Title: Atrial Natriuretic Peptide Gene Delivery Reduces Stroke-Induced Mortality Rate in Dahl Salt-Sensitive Rats
Description:
Abstract
—Atrial natriuretic peptide (ANP) is a powerful hormone with hypotensive, natriuretic, diuretic, and many other beneficial effects.
Direct infusion of ANP in therapeutics has limited success because of its short half-life in the circulation.
Our previous studies have shown that ANP gene delivery attenuates hypertension, cardiac hypertrophy, and renal injury in Dahl salt-sensitive (Dahl-SS) rats.

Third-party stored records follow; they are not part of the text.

/-! ### The stub -/

/-- **Stub D — the lever: variational selection in the stable cone.** Let `T` be a positive
semidefinite operator on `ℓ²({0,1}^Λ)` and `M` a nonempty magnetisation sector. If `T` maps the cone
`K_M = {φ ∈ sector M : φ entrywise real ≥ 0, Σ_S φ(1_S) z^S is H^Λ-stable}` into itself, then `T` has
an eigenvector in `K_M`: maximise `Re ⟨φ, Tφ⟩` over the compact set `K_M ∩ {‖φ‖ = 1}` (closed by
Hurwitz, `coneSel_isClosed_zero_or_stable`; nonempty by a basis vector, whose occupation polynomial
is a monomial) and run the moment chain `coneSel_eigen_of_maximal`. [folklore] -/
theorem stub_coneSelection :
    ∀ (Λ : Type) [Fintype Λ] [DecidableEq Λ] (M : ℝ) (T : Op Λ 2),
      T.PosSemidef →
      (∃ ψ : TensorIndex Λ 2 → ℂ, ψ ∈ spinZSector 1 M ∧ ψ ≠ 0) →
      (∀ φ : TensorIndex Λ 2 → ℂ, φ ∈ spinZSector 1 M →
        (∀ σ : TensorIndex Λ 2, 0 ≤ (φ σ).re ∧ (φ σ).im = 0) →
        (∀ z : Λ → ℂ, (∀ i, 0 < (z i).im) →
          (∑ S : Finset Λ, φ (fun i => if i ∈ S then 0 else 1) * ∏ i ∈ S, z i) ≠ 0) →
        (T *ᵥ φ ∈ spinZSector 1 M ∧
          (∀ σ : TensorIndex Λ 2, 0 ≤ ((T *ᵥ φ) σ).re ∧ ((T *ᵥ φ) σ).im = 0) ∧
          (∀ z : Λ → ℂ, (∀ i, 0 < (z i).im) →
          (∑ S : Finset Λ, (T *ᵥ φ) (fun i => if i ∈ S then 0 else 1) * ∏ i ∈ S, z i) ≠ 0))) →
      ∃ φ : TensorIndex Λ 2 → ℂ, φ ∈ spinZSector 1 M ∧
        (∀ σ : TensorIndex Λ 2, 0 ≤ (φ σ).re ∧ (φ σ).im = 0) ∧
        (∀ z : Λ → ℂ, (∀ i, 0 < (z i).im) →
          (∑ S : Finset Λ, φ (fun i => if i ∈ S then 0 else 1) * ∏ i ∈ S, z i) ≠ 0) ∧
        ∃ c : ℝ, T *ᵥ φ = (c : ℂ) • φ := by
  intro Λ _ _ M T hT hne hK
  obtain ⟨ψ, hψ, hψ0⟩ := hne
  -- positive real scalings preserve the three cone conditions
  have hsmul_nn : ∀ (r : ℝ), 0 < r → ∀ φ : TensorIndex Λ 2 → ℂ,
      (∀ σ, 0 ≤ (φ σ).re ∧ (φ σ).im = 0) →
      ∀ σ, 0 ≤ (((r : ℂ) • φ) σ).re ∧ (((r : ℂ) • φ) σ).im = 0 := by
    intro r hr φ hφ σ
    simp only [Pi.smul_apply, smul_eq_mul, Complex.re_ofReal_mul, Complex.im_ofReal_mul]
    exact ⟨mul_nonneg hr.le (hφ σ).1, by rw [(hφ σ).2, mul_zero]⟩
  have hsmul_st : ∀ (r : ℝ), 0 < r → ∀ φ : TensorIndex Λ 2 → ℂ,
      (∀ z : Λ → ℂ, (∀ i, 0 < (z i).im) →
        (∑ S : Finset Λ, φ (fun i => if i ∈ S then 0 else 1) * ∏ i ∈ S, z i) ≠ 0) →
      ∀ z : Λ → ℂ, (∀ i, 0 < (z i).im) →
        (∑ S : Finset Λ, ((r : ℂ) • φ) (fun i => if i ∈ S then 0 else 1) * ∏ i ∈ S, z i) ≠ 0 := by
    intro r hr φ hφ z hz
    rw [coneSel_occ_smul]
    exact mul_ne_zero (by exact_mod_cast hr.ne') (hφ z hz)
  -- the seed: a basis vector of the sector
  obtain ⟨σ₀, hσ₀⟩ : ∃ σ, ψ σ ≠ 0 := Function.ne_iff.mp hψ0
  have hmag := (LiebMattis.mem_spinZSector_iff 1 M ψ).mp hψ σ₀ hσ₀
  obtain ⟨e, he⟩ : ∃ e : TensorIndex Λ 2 → ℂ, ∀ σ, e σ = if σ = σ₀ then 1 else 0 :=
    ⟨_, fun _ => rfl⟩
  have he0 : e ≠ 0 := fun h => by simpa [he] using congrFun h σ₀
  have he_sec : e ∈ spinZSector 1 M := by
    refine (LiebMattis.mem_spinZSector_iff 1 M e).mpr fun σ hσ => ?_
    obtain rfl : σ = σ₀ := by
      by_contra h
      exact hσ (by rw [he, if_neg h])
    exact hmag
  have he_nn : ∀ σ, 0 ≤ (e σ).re ∧ (e σ).im = 0 := by
    intro σ
    rw [he]
    split_ifs <;> simp
  have he_st : ∀ z : Λ → ℂ, (∀ i, 0 < (z i).im) →
      (∑ S : Finset Λ, e (fun i => if i ∈ S then 0 else 1) * ∏ i ∈ S, z i) ≠ 0 := by
    intro z hz
    rw [coneSel_occ_single σ₀ he z]
    exact Finset.prod_ne_zero_iff.mpr fun i _ h => (hz i).ne' (by rw [h, Complex.zero_im])
  -- the compact section `S₁ = K ∩ {‖φ‖ = 1}` (with "stable" relaxed to "stable or zero")
  set S₁ : Set (TensorIndex Λ 2 → ℂ) :=
    ({φ : TensorIndex Λ 2 → ℂ | φ ∈ spinZSector 1 M} ∩
      {φ | ∀ σ, 0 ≤ (φ σ).re ∧ (φ σ).im = 0}) ∩
      {φ | φ = 0 ∨ ∀ z : Λ → ℂ, (∀ i, 0 < (z i).im) →
        (∑ S : Finset Λ, φ (fun i => if i ∈ S then 0 else 1) * ∏ i ∈ S, z i) ≠ 0} ∩
      {φ | star φ ⬝ᵥ φ = 1} with hS₁
  have hmemS₁ : ∀ (r : ℝ), 0 < r → ∀ φ : TensorIndex Λ 2 → ℂ, φ ∈ spinZSector 1 M →
      (∀ σ, 0 ≤ (φ σ).re ∧ (φ σ).im = 0) →
      (∀ z : Λ → ℂ, (∀ i, 0 < (z i).im) →
        (∑ S : Finset Λ, φ (fun i => if i ∈ S then 0 else 1) * ∏ i ∈ S, z i) ≠ 0) →
      star ((r : ℂ) • φ) ⬝ᵥ ((r : ℂ) • φ) = 1 → (r : ℂ) • φ ∈ S₁ := by
    intro r hr φ h1 h2 h3 h4
    exact ⟨⟨⟨(spinZSector 1 M).smul_mem (r : ℂ) h1, hsmul_nn r hr φ h2⟩,
      Or.inr (hsmul_st r hr φ h3)⟩, h4⟩
  have hclosed : IsClosed S₁ := by
    refine ((?_ : IsClosed _).inter ?_).inter (coneSel_isClosed_zero_or_stable Λ) |>.inter ?_
    · exact (spinZSector 1 M).closed_of_finiteDimensional
    · rw [Set.setOf_forall]
      exact isClosed_iInter fun σ =>
        (isClosed_le continuous_const (Complex.continuous_re.comp (continuous_apply σ))).and
          (isClosed_eq (Complex.continuous_im.comp (continuous_apply σ)) continuous_const)
    · exact isClosed_eq (continuous_star.dotProduct continuous_id) continuous_const
  have hnorm : ∀ φ : TensorIndex Λ 2 → ℂ, star φ ⬝ᵥ φ = 1 → ‖φ‖ ≤ 1 := by
    intro φ hφ
    have hsum : (star φ ⬝ᵥ φ).re = ∑ τ, ‖φ τ‖ ^ 2 := by
      simp only [dotProduct, Pi.star_apply, Complex.star_def, Complex.conj_mul', Complex.re_sum]
      exact Finset.sum_congr rfl fun τ _ => by norm_cast
    refine (pi_norm_le_iff_of_nonneg zero_le_one).2 fun σ => ?_
    have hσ : ‖φ σ‖ ^ 2 ≤ 1 := by
      calc ‖φ σ‖ ^ 2 ≤ ∑ τ, ‖φ τ‖ ^ 2 :=
            Finset.single_le_sum (fun τ _ => sq_nonneg ‖φ τ‖) (Finset.mem_univ σ)
        _ = 1 := by rw [← hsum, hφ, Complex.one_re]
    nlinarith [norm_nonneg (φ σ)]
  have hbdd : Bornology.IsBounded S₁ := by
    refine (Metric.isBounded_iff_subset_closedBall 0).2 ⟨1, fun φ hφ => ?_⟩
    rw [Metric.mem_closedBall, dist_zero_right]
    exact hnorm φ hφ.2
  have hcompact : IsCompact S₁ := Metric.isCompact_of_isClosed_isBounded hclosed hbdd
  have hnonempty : S₁.Nonempty := by
    obtain ⟨r, hr, hr1⟩ := coneSel_exists_unit_smul he0
    exact ⟨_, hmemS₁ r hr e he_sec he_nn he_st hr1⟩
  have hcont : Continuous fun φ : TensorIndex Λ 2 → ℂ => (star φ ⬝ᵥ T *ᵥ φ).re :=
    Complex.continuous_re.comp
      (continuous_star.dotProduct (continuous_const.matrix_mulVec continuous_id))
  obtain ⟨φ, hφS, hφmax⟩ := hcompact.exists_isMaxOn hnonempty hcont.continuousOn
  obtain ⟨⟨⟨hsec, hnn⟩, hzs⟩, hsph⟩ := hφS
  simp only [Set.mem_setOf_eq] at hsec hnn hzs hsph
  have hst : ∀ z : Λ → ℂ, (∀ i, 0 < (z i).im) →
      (∑ S : Finset Λ, φ (fun i => if i ∈ S then 0 else 1) * ∏ i ∈ S, z i) ≠ 0 := by
    refine hzs.resolve_left fun h => ?_
    rw [h, star_zero, dotProduct_zero] at hsph
    exact zero_ne_one hsph
  obtain ⟨hTsec, hTnn, hTst⟩ := hK φ hsec hnn hst
  have hw0 : T *ᵥ φ ≠ 0 := coneSel_ne_zero_of_stable hTst
  refine ⟨φ, hsec, hnn, hst, (star φ ⬝ᵥ T *ᵥ φ).re, coneSel_eigen_of_maximal hT hsph hw0 ?_⟩
  intro r hr hr1
  exact (isMaxOn_iff.mp hφmax) _ (hmemS₁ r hr (T *ᵥ φ) hTsec hTnn hTst hr1)

end Summit.AtomisticToContinuum.BoseEinsteinCondensation.Cruxes.GroundStateStability.StableConeVariationalSelection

To investigate the potential therapeutic value of ANP gene delivery on salt-induced stroke and cerebrovascular disorders, an adenovirus harboring the human ANP gene (Ad.
RSV-cANP) was injected into Dahl-SS rats on a high salt diet.
A single intravenous injection of the ANP gene caused a significant reduction of blood pressure that lasted for more than 3 weeks.
A maximal blood pressure reduction of 28 mm Hg was observed 2 weeks after gene delivery as compared with that of control rats injected with adenovirus harboring the LacZ gene under the control of the Rous sarcoma virus promoter (Ad.
RSV-LacZ).
Immunoreactive human ANP can be detected in the heart, lung, kidney, and brain of rats after gene delivery.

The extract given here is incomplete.